■ **Problem to solve**
Extract the lines from the first line of the records below through the line containing "((C a * X ^ D * E).roots.toFinset.filter", inclusive, and reproduce them exactly as written.

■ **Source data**
┄┄┄┄┄┄┄┄┄┄
/-! ## §2 The two-digit graft: step 1 at level `−1`, step 2 at level `D` -/

/-- positive zeros of `a·X^D·E` are positive zeros of `E`. [folklore] -/
theorem card_posRoots_C_mul_X_pow_mul_le (a : ℝ) (D : ℕ) (E : ℝ[X]) :
    ((C a * X ^ D * E).roots.toFinset.filter (fun x => 0 < x)).card ≤
      (E.roots.toFinset.filter (fun x => 0 < x)).card := by
  classical
  by_cases h0 : C a * X ^ D * E = 0
  · rw [h0]; simp
  have hE : E ≠ 0 := fun h => h0 (by rw [h, mul_zero])
  refine Finset.card_le_card fun x hx => ?_
  rw [Finset.mem_filter, Multiset.mem_toFinset, mem_roots h0, IsRoot.def] at hx
  rw [Finset.mem_filter, Multiset.mem_toFinset, mem_roots hE, IsRoot.def]
  refine ⟨?_, hx.2⟩
  simp only [eval_mul, eval_C, eval_pow, eval_X] at hx
  rcases mul_eq_zero.1 hx.1 with h | h
  · rcases mul_eq_zero.1 h with h' | h'
    · exact absurd (by rw [h', C_0, zero_mul, zero_mul]) h0
    · exact absurd h' (pow_ne_zero _ hx.2.ne')
  · exact h

/-- **the first Wronskian is a level set of the second kind:**
`X·W(A, a·X^D·E) = −a·X^D·(X·W(E,A) − D·(A·E))` — the graft exponent `D` survives only as a LEVEL. [this work] -/
theorem X_mul_wronskian_graft (A E : ℝ[X]) (a : ℝ) (D : ℕ) :
    X * wronskian A (C a * X ^ D * E) = -(C a * X ^ D * (X * wronskian E A - C (D : ℝ) * (A * E))) := by
  simp only [wronskian, derivative_mul, derivative_C, zero_mul, zero_add, derivative_X_pow]
  rcases Nat.eq_zero_or_pos D with rfl | hD
  · simp
    ring
  · obtain ⟨D', rfl⟩ : ∃ D', D = D' + 1 := ⟨D - 1, by omega⟩
    simp only [Nat.add_sub_cancel, pow_succ, Nat.cast_add, Nat.cast_one, map_add, map_one, map_natCast]
    ring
┄┄┄┄┄┄┄┄┄┄
■ **Exercise solution**
/-! ## §2 The two-digit graft: step 1 at level `−1`, step 2 at level `D` -/

/-- positive zeros of `a·X^D·E` are positive zeros of `E`. [folklore] -/
theorem card_posRoots_C_mul_X_pow_mul_le (a : ℝ) (D : ℕ) (E : ℝ[X]) :
    ((C a * X ^ D * E).roots.toFinset.filter (fun x => 0 < x)).card ≤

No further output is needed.